Ketua KNPI Malut, Thamrin Ali Ibrahim mengatakan, pengawalan pilkada adalah sebuah inisiatif partisipasi public untuk menciptakan pilkada bersih, terbuka, transparan, dan akuntabel. Untuk itu, KNPI Malut lebih berkomitmen mengawal pesta demokrasi tahun ini. “KNPI tetap mengawal jalannya pilkada yang damai,” ungkap Thamrinsaat memberikan pengantar diskusi yang bertajuk pilkada dan transisi kepimimpinan di Borneo Caffe, Minggu (4/3/2018).

Menurutnya, KNPI Malut akan mengambil peran aktif dalam mengawal pilkada 2018 sebagai wadah yang menghimpun anak muda dalam membangun pendidikan politik melalui forum transfer pengetahuan. “Kami akan membantu KPU dan Bawaslu Malut dalam mempersiapkan masyarakat untuk mengahadapi pesta demokrasi pada 27 Juni nanti,” urai pria yang biasa di sapa Tham para kalangan aktivis.

Tham menambahkan, KNPI sebagai bagian dari gerakan kaum muda di Maluku Utara, dan sudah menyiapkan jadwal corner discussion yang direncanakan akan menghadirkan narasumber berkompeten untuk membicarakan arah pembangunan Malut untuk lima tahun akan datang.

“Hal ini tentunya KNPI Malut memberikan masukan dan rekomendasi kepada pemerintah Maluku Utara dan penyelenggara KPU serta Bawaslu Malut untuk lebih berikhtiar dalam pelaksanaan Pilgub 2018,” ujarnya.

Sementara itu, Ketua Bidang Politik DPD KNPI Malut, Ruslan Kubais yang juga penanggjungjawab corner discussion itu menyebutkan, Corner Discussion merupakan pemantik  episode 1 dari total 12 episode yang disiapkan. Untuk episode 1 ini KNPI menghadirkan Plt. Gubernur Maluku Utara, Kapolda Malut, Ketua KPU Malut, Komisioner Bawaslu Devisi hukum serta para akademisi.

“Yang hadir nanti itu ada Pak Natsir Taib, Achmad Juri, Syahrani Somadayo, Aslan Hasan dari devisi hukum Bawaslu, dan dua perwakilan akademisi yakni Muhtar Adam dan Abdul Kadir Bubu serta OKP lainnya,” jelasnya.
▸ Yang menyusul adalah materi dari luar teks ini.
/-!
# The unit component of a finite group scheme over a henselian local ring: the clopen `D(e)` through the unit section is a
# connected open-and-closed subgroup scheme ([Tate1997FiniteFlatGroupSchemes] (3.7) (I); [StacksProject] Tag 04GG)

Topic `Literature/AlgebraicGeometry/GroupSchemes`; namespace `Literature.AlgebraicGeometry.GroupSchemes.UnitComponentClopen`.  PROOF FILE
(theorems only: no definition, no instance, no notation, no named fact, no `sorry`).  Cell `hodgecm-mathlib` (D-0151), FLOOR 0, P6
«MOD programme», sub-line `Cruxes/HLiu418/Lines/F0_P6b_ConnectedEtale.lean` ED. 1 (F0P6b-plan (g0); ref1 BOX P6b-4 GREEN), stub
`stub_b1a_unitComponent` — road σ2 «CLOPEN `D(e)` + FUNCTOR OF POINTS» (F0P6-p13): NO Hopf algebra is used.  `--supports
stmt-HodgeConjecture-24832`; count-neutral: HC_CM is proved only modulo the printed citations until rung 0 closes, and nothing here bears on it.

THE PRINT.  [Tate1997FiniteFlatGroupSchemes] (3.7) (I): for a finite group scheme `G = Spec B` over a henselian local ring `R`, `B` is a
finite product of local rings, the factor `B⁰` through which the counit factors has residue field `κ(R)`, `G⁰ := Spec B⁰` is open and
closed in `G`, and «`G_i ×_S G⁰` is connected … in particular `G⁰ G⁰ = G⁰`» (proof, item 2), pp. 141–142: a tensor product of finite local `R`-algebras one
of which has trivial residue extension is local), so that `G⁰` is a (closed, open, connected) subgroup scheme — the UNIT COMPONENT.
[StacksProject] Tag 04GG (10): finite algebras over henselian local rings are finite products of local rings.

THE ROAD (scheme currency, `G : Over (Spec R)` with `[GrpObj G]`, Mathlib's cartesian-monoidal `Over`; NO flatness used):
§1 `exists_grpObj_isMonHom_of_subset` — for ANY `S`-group scheme and an open `V ⊆ G.left` into which the unit section, `V ≫ ι` and
`(V ×_S V) ≫ μ` land SET-THEORETICALLY, `Over.mk (V.ι ≫ G.hom)` is a group object with `Over.homMk V.ι` a homomorphism (Mathlib
`IsOpenImmersion.lift` + ★ `GroupSchemes.exists_grpObj_isMonHom_of_lifts`).  §2 morphisms from `Spec` of a local ring, resp. from a
connected scheme, land in opens through the closed point, resp. in clopens they meet.  §3 `D(e)` is clopen for an idempotent `e`;
**`exists_isIdempotentElem`**: for `G` FINITE over a HENSELIAN local `R` an idempotent `e ∈ Γ(G, 𝒪_G)` with the unit point in `D(e)` and
LOCAL corner `Γ(G, 𝒪_G) ⧸ (1 - e)` (★ `Henselian.exists_completeOrthogonalIdempotents_isLocalRing`; the counit of a complete orthogonal family
sums to `1`, so one member is a unit of `R`).  §4 `Γ(D(e))` is that corner (Mathlib `IsLocalization.away_of_isIdempotentElem`), so `D(e)` is
CONNECTED (★ `Morphisms.connectedSpace_Spec_of_isLocalRing`), and **`connectedSpace_pullback`**: `D(e) ×_R D(e) ≅ Spec (Γ(D(e)) ⊗_R Γ(D(e)))`
(Mathlib `pullbackSpecIso`) is CONNECTED — Tate's item 2) = ★ `Henselian.isLocalRing_tensorProduct` (residue field generated by `R` via the
section `η`; non-trivial via `η ⊗ η`).  §5 **`exists_unitComponent`** = stub `stub_b1a_unitComponent` with `IsUnitComponent` unfolded
binder for binder (`G₀ = D(e)`, `j = D(e) ↪ G`: homomorphism, open and closed immersion, connected source).

## References
* [Tate1997FiniteFlatGroupSchemes] J. Tate, *Finite flat group schemes*, in: G. Cornell, J. H. Silverman, G. Stevens (eds.), *Modular Forms
  and Fermat's Last Theorem* (Springer 1997), (3.7) «The connected–étale exact sequence over a Henselian local ring», part (I) and
  item 2) of its proof (pp. 141–142).
* [StacksProject] The Stacks Project, Tag 04GG (Algebra, Lemma 10.153.3 (10)): a finite algebra over a henselian local ring is a finite
  product of local rings; Tag 00EE (idempotents and clopen subsets of the spectrum).
-/

noncomputable section
import Literature.AnabelianGeometry.AbsoluteAnabelian.FreeProlCyclicEncoding
import Literature.AnabelianGeometry.AbsoluteAnabelian.AbsTopICuspInertiaOfPSC
import Literature.AnabelianGeometry.SemiGraphs.PSCRamificationProofs
import HarnessLib

/-!
# [AbsTopI] Lem. 4.5 sub-DAG at `CuspInertiaData.ofPSC G`: the `henc` hypothesis discharged

Proof-only companion (no definitions) of abc-iut-w5-d062's bridge file
`AbsTopICuspInertiaOfPSC.lean` (`plan/L4/SUBDAG-AbsTopI-Lem45.md`, rows B1/B4 at the one-vertex
pro-`l` PSC datum `Π_G = H_*`).  The bridge file reduces SUB-NODE B4 (`InertiaIffMaximalTotRam`, the
[CombGC] Thm. 1.6 (i) characterisation of cusp inertia subgroups as read in [AbsTopI] Lem. 4.5 (iv))
to layer L3's NAMED predicate `SemiGraphs.PSCDatum.CuspidalEdgeLikeCharacterization` ([IUTchI] Rmk.
1.2.3 (iv)) MODULO the encoding hypothesis `henc` ("`≅ ℤ_l`" as `AbsTopII.IsFreeProSigmaCyclic {l}`
versus "closure of a cyclic subgroup, infinite").  Since a `PSCDatum` CARRIES `IsProSigma Σ Π_G` and
`Σ = {l}`, `henc` HOLDS for `H_*` compact Hausdorff totally disconnected
(`FreeProlCyclicEncoding`): this file records the `henc`-free forms

* `CuspInertiaData.henc_ofPSC` — the hypothesis itself, from `G.proSigma` (and L3's
  `PSCDatum.prime_of_sigma_eq`);
* `CuspInertiaData.inertiaIffMaximalTotRam_ofPSC_of_cuspidalEdgeLikeCharacterization` — B4 at
  `ofPSC G` relative to L3's named predicate ONLY;
* `CuspInertiaData.inertiaProcyclic_ofPSC_of_cuspidalEdgeLikeCharacterization` — the "`≅ ℤ_l`" half
  of B1 at `ofPSC G` relative to the same named predicate (a cuspidal edge-like subgroup satisfies the
  printed condition, in particular is closed, topologically monogenic and infinite; [CombGC] Rmk.
  1.1.3 "`Π_e ≅ Ẑ^Σ`" is not carried by `PSCDatum`, so B1 is not asserted unconditionally).

HONEST FRAMING: the named L3 predicate is consumed BY NAME (FACT policy), not restated or proved;
nothing here takes a side on [IUTchIII] Cor. 3.12; typed ≠ proved.
-/

noncomputable section

namespace Literature.AnabelianGeometry.AbsoluteAnabelian.FundamentalExtension

open Literature.AnabelianGeometry.SemiGraphs

universe u

variable {Hstar : Type u} [Group Hstar] [TopologicalSpace Hstar] (G : PSCDatum Hstar)

/-- For a PSC datum of pro-`Σ` type with `Σ = {l}`, `Π_G` is a pro-`l` group.
[cite: MochizukiCombGC2007, Def 1.1(ii) p.6] -/
theorem isProSigma_singleton_of_sigma_eq {l : ℕ} (hS : G.Sigma = {l}) : IsProSigma {l} Hstar :=
  hS ▸ G.proSigma

variable [IsTopologicalGroup Hstar] [CompactSpace Hstar] [T2Space Hstar] [TotallyDisconnectedSpace Hstar]

/-- **The hypothesis `henc` of `CuspInertiaData.inertiaIffMaximalTotRam_ofPSC` HOLDS** for the
PSC-fundamental group `H_* = Π_G` of a datum with `Σ = {l}` (profinite: compact, Hausdorff, totally
disconnected): for every closed `A ⊆ H_*`, `IsFreeProSigmaCyclic {l} A` iff `A` is the closure of a
cyclic subgroup and infinite (`AbsTopII.isFreeProSigmaCyclic_singleton_iff_of_isProSigma`).
[cite: Mochizuki2012, IUTchI Rmk 1.2.3(iv) pp.41-42] -/
theorem CuspInertiaData.henc_ofPSC {l : ℕ} (hS : G.Sigma = {l}) :
    ∀ A : Subgroup Hstar, IsClosed (A : Set Hstar) →
      (AbsTopII.IsFreeProSigmaCyclic {l} ↥A ↔
        (∃ a : Hstar, (Subgroup.zpowers a).topologicalClosure = A) ∧ (A : Set Hstar).Infinite) :=
  haveI : Fact l.Prime := ⟨G.prime_of_sigma_eq hS⟩
  AbsTopII.isFreeProSigmaCyclic_singleton_iff_forall_isClosed (isProSigma_singleton_of_sigma_eq G hS)

/-- **SUB-NODE B4 of the [AbsTopI] Lem. 4.5 sub-DAG at `ofPSC G`**, relative ONLY to layer L3's named
predicate `PSCDatum.CuspidalEdgeLikeCharacterization G` ([IUTchI] Rmk. 1.2.3 (iv) = the corrected
[CombGC] Thm. 1.6 (i) characterisation): the cusp inertia subgroups of `H_*` are exactly the maximal
closed `I ≅ ℤ_l` (`IsFreeProSigmaCyclic {l}`) such that every characteristic open `J ≠ I·J` gives a
covering `J ⊆ I·J` totally ramified at some cusp — abc-iut-w5-d062's reduction with its encoding
hypothesis `henc` DISCHARGED.  Needs a cusp (`X` not proper).
[cite: Mochizuki2012, IUTchI Rmk 1.2.3(iv) pp.41-42] [cite: MochizukiAbsTopI2012, Lemma 4.5 (iv) p.54] -/
theorem CuspInertiaData.inertiaIffMaximalTotRam_ofPSC_of_cuspidalEdgeLikeCharacterization {l : ℕ}
    (hS : G.Sigma = {l}) (hC : Nonempty G.graph.C) (h : G.CuspidalEdgeLikeCharacterization) :
    (CuspInertiaData.ofPSC G).InertiaIffMaximalTotRam l :=
  CuspInertiaData.inertiaIffMaximalTotRam_ofPSC G hS hC (CuspInertiaData.henc_ofPSC G hS) h

/-- **SUB-NODE B1 ("`I_x ≅ ℤ_l`") of the [AbsTopI] Lem. 4.5 sub-DAG at `ofPSC G`**, relative to layer
L3's named predicate `PSCDatum.CuspidalEdgeLikeCharacterization G`: every cusp inertia subgroup of
`H_*` (a conjugate of some `Π_c`) is closed and free pro-`l`-cyclic — it satisfies the printed
condition of [IUTchI] Rmk. 1.2.3 (iv) (closed, topologically monogenic, infinite), hence
`IsFreeProSigmaCyclic {l}` by the encoding lemma.  ([CombGC] Rmk. 1.1.3 "`Π_e ≅ Ẑ^Σ`" itself is not a
field of `PSCDatum`; this is the form available from the cited characterisation.)
[cite: MochizukiCombGC2007, Rmk 1.1.3 p.7] [cite: MochizukiAbsTopI2012, Lemma 4.5 (iv) p.54] -/
theorem CuspInertiaData.inertiaProcyclic_ofPSC_of_cuspidalEdgeLikeCharacterization {l : ℕ}
    (hS : G.Sigma = {l}) (h : G.CuspidalEdgeLikeCharacterization) :
    (CuspInertiaData.ofPSC G).InertiaProcyclic l := by
  intro I hI
  have hcusp : G.IsCuspidal I := (CuspInertiaData.mem_inertiaSet_ofPSC_iff G I).mp hI
  have hL3 := h l hS
  obtain ⟨⟨hc, hgen, hinf, -⟩, -⟩ := (hL3 I).mp hcusp
  exact ⟨hc, (CuspInertiaData.henc_ofPSC G hS I hc).mpr ⟨hgen, hinf⟩⟩

end Literature.AnabelianGeometry.AbsoluteAnabelian.FundamentalExtension

end
import Literature.Analysis.FluidPDE.ElgindiAngularRadialInterpolation
import Literature.Analysis.FluidPDE.ElgindiPolarSingularWeights
import HarnessLib

/-!
# The mixed derivative `α∂_θD_zΨ` in `𝓗⁴` by interpolation — the strip inequality
([Elgindi2021] §9.2.2 / [ElgindiGhoulMasmoudi2021] §2.3.1, §6 Theorem 3)

Topic `Literature/Analysis/FluidPDE`. Support file (one definition with body — the radial support
predicate `ZSupp` — and proved theorems, no named facts) on the proof path of the named fact
`Literature.Analysis.FluidPDE.Elgindi.ElgindiGhoulMasmoudi2021_stabilityCore`
(`ElgindiStabilityDecomposition.lean`). See `ElgindiAngularRadialInterpolation.lean` for the sources:
Theorem 2 of Elgindi (arXiv:1904.04795, §7.5, p. 24) and Theorem 3 of Elgindi–Ghoul–Masmoudi
(arXiv:1910.14071, §6, p. 15) export `∂_θθΨ`, `αD_RΨ`, `α²D_R²Ψ` in `𝓗ᵏ`, while the velocity
`U(Ψ)/sin 2θ` of §9.2.2 (p. 32) needs `α∂_θD_RΨ` (through Proposition 8.21).

For `Ψ` smooth on `ℝ²` (`Smooth2`), vanishing on the sides `θ = 0, π/2` and for `z` outside a compact
subinterval of `(0, ∞)` (the a-priori class of the elliptic estimates), and `0 < α ≤ 1`:
* radial terms (`integral_strip_sq_dθ_Dz_le`): with `Z = D_z^{j+1}Ψ`,
  `∫∫ w²(∂_θZ)²S^{−η} ≤ 199·(−∫∫ w²Z∂_θθZ S^{−η})` (the angular identity slice by slice) and
  `−∫∫ w²Z∂_θθZS^{−η} = ∫∫ [b(Z + D_zZ)w² + bZ·D_z(w²)]S^{−η}`, `b = ∂_θθD_zʲΨ` (the radial identity
  slice by slice, Fubini), whence by Cauchy–Schwarz
  `‖D_zʲ(α∂_θD_zΨ)‖² ≤ 600(‖D_zʲ∂_θθΨ‖² + ‖D_zʲ(αD_zΨ)‖² + ‖D_zʲ(α²D_z²Ψ)‖²)` (weights `w²S^{−η}`);
* angular words: `D_θⁱD_zʲ(α∂_θD_zΨ) = αD_θ^{i−1}(sin 2θ·D_z^{j+1}∂_θθΨ)`, words of `sin 2θ·v`
  (`ElgindiAngularRadialInterpolation`);
* **the strip inequality** (`eHkNormSq_dθ_Dz_le`):
  `|α∂_θD_zΨ|²_{𝓗⁴} ≤ 10¹²·(|∂_θθΨ|²_{𝓗⁴} + |αD_zΨ|²_{𝓗⁴} + |α²D_z²Ψ|²_{𝓗⁴})` (`eHkNormSq α 4`).
[folklore] (weighted interpolation); the cites record its role.
-/

noncomputable section

open Set Real MeasureTheory Function Filter
open _root_.Topology
open scoped ContDiff ENNReal

namespace Literature.Analysis.FluidPDE

namespace Elgindi

/-! ### Radial support -/

/-- **Radial support in `[z₁, z₂]`**: `u(z, θ) = 0` whenever `z < z₁` or `z₂ < z`. [folklore] -/
def ZSupp (z₁ z₂ : ℝ) (u : ℝ → ℝ → ℝ) : Prop := ∀ z, (z < z₁ ∨ z₂ < z) → ∀ θ, u z θ = 0

namespace ZSupp

variable {z₁ z₂ : ℝ} {u : ℝ → ℝ → ℝ}

/-- `D_z` preserves the radial support. [folklore] -/
theorem Dz (h : ZSupp z₁ z₂ u) : ZSupp z₁ z₂ (Dz u) := by
  intro z hz θ
  have hev : (fun z' => u z' θ) =ᶠ[𝓝 z] fun _ => 0 := by
    rcases hz with hz | hz
    · exact Filter.eventuallyEq_of_mem (Iio_mem_nhds hz) fun y hy => h y (Or.inl hy) θ
    · exact Filter.eventuallyEq_of_mem (Ioi_mem_nhds hz) fun y hy => h y (Or.inr hy) θ
  simp only [Elgindi.Dz]
  rw [hev.deriv_eq, deriv_const, mul_zero]
import Summits.ResolutionOfSingularities.ResolutionOfSingularities.Theorems.FrobeniusClosingPatchingRelPerfectMonomialPairStep
import HarnessLib

/-!
# Crux `PatchingRelPerfect` (stmt-ResolutionOfSingularities-16161), chain w52 — R4 support:
# PRINCIPALIZATION OF MONOMIAL IDEALS (finite sums of monomials), part 1 (bookkeeping)

[OURS · L1 W5.2 · R4 support «monomial cleanup»] From the pair (`…MonomialPair{Bookkeeping,Step,
Principalization}.lean`) to an ARBITRARY monomial ideal `Σ_i monomialIdeal (𝓐 i)` of a simple normal
crossings boundary (`𝓐 : Fin r → List (X.IdealSheafData × ℕ)`, all on one boundary list `Es`): the pair
theorem is run pair by pair, and what makes this work is that **comparabilities already achieved
survive every blowing up of a stratum** (Goward's monotonicity remark, here for honest blow-ups of
strata): `badPairs_transformExp_eq_empty`.  This file PROVES the bookkeeping:

* `weightOf_le_weightOf_of_forall_expOf_le`; **`badPairs_transformExp_eq_empty`** — if `(D₁, D₂)` has
  no bad pair, neither has the pair of transformed lists `transformExp Dᵢ π T 0` along the blowing up of
  ANY stratum `T` of the boundary (at a common point `x'` of two new divisors all old divisors behind
  them, and all of `T` if the exceptional divisor is involved, pass through `π x'`, where `D₁`, `D₂`
  compare uniformly);
* `stalkIdeal_monomialIdeal_le_or_ge` — no bad pair ⇒ the two stalks are comparable at every point;
  **`isLocallyPrincipal_finsetSup_of_forall_badPairs_eq_empty`** — a finite family of exponent lists
  with pairwise no bad pairs has locally principal sum (a finite chain of stalk ideals has a greatest
  member);
* the family measure: `badIndexPairs 𝓐` / `numBad 𝓐` (index pairs with a bad pair), non-increasing
  under any stratum blow-up (`badIndexPairs_transformExp_subset`), `pairSupports 𝓐` (the union of the
  pairwise cosupports, where all centres will lie) and the conclusion predicate
  `AdmitsFamilyPrincipalization 𝓐`.

The step and the induction are `…MonomialFamilyPrincipalization.lean`.  Fact-free, any dimension;
nothing here is a statement of the manuscript under review.

## References

* R. Goward, *A simple algorithm for principalization of monomial ideals*, Trans. AMS 357 (2005),
  §2. [Goward2005]
* J. Kollár, *Lectures on Resolution of Singularities* (2007), (3.111) Step 3. [Kollar2007]
-/

-- `Summit.<Summit>.<Sub>.Theorems` with `Sub = Summit` (single-conjunct summit, D-0017)
set_option linter.dupNamespace false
Kata dia, untuk corner discussion episode 2 nanti, KNPI Malut akan mengundang empat pasangan calon gubernur dan wakil gubernur Malut  untuk berdiskusi bersama anak-anak muda Malut. “Diskusi ini dengan tajuk coffee  break dengan tema Quo Vadis Maluku Utara,” pungkasnya. (tim BRN).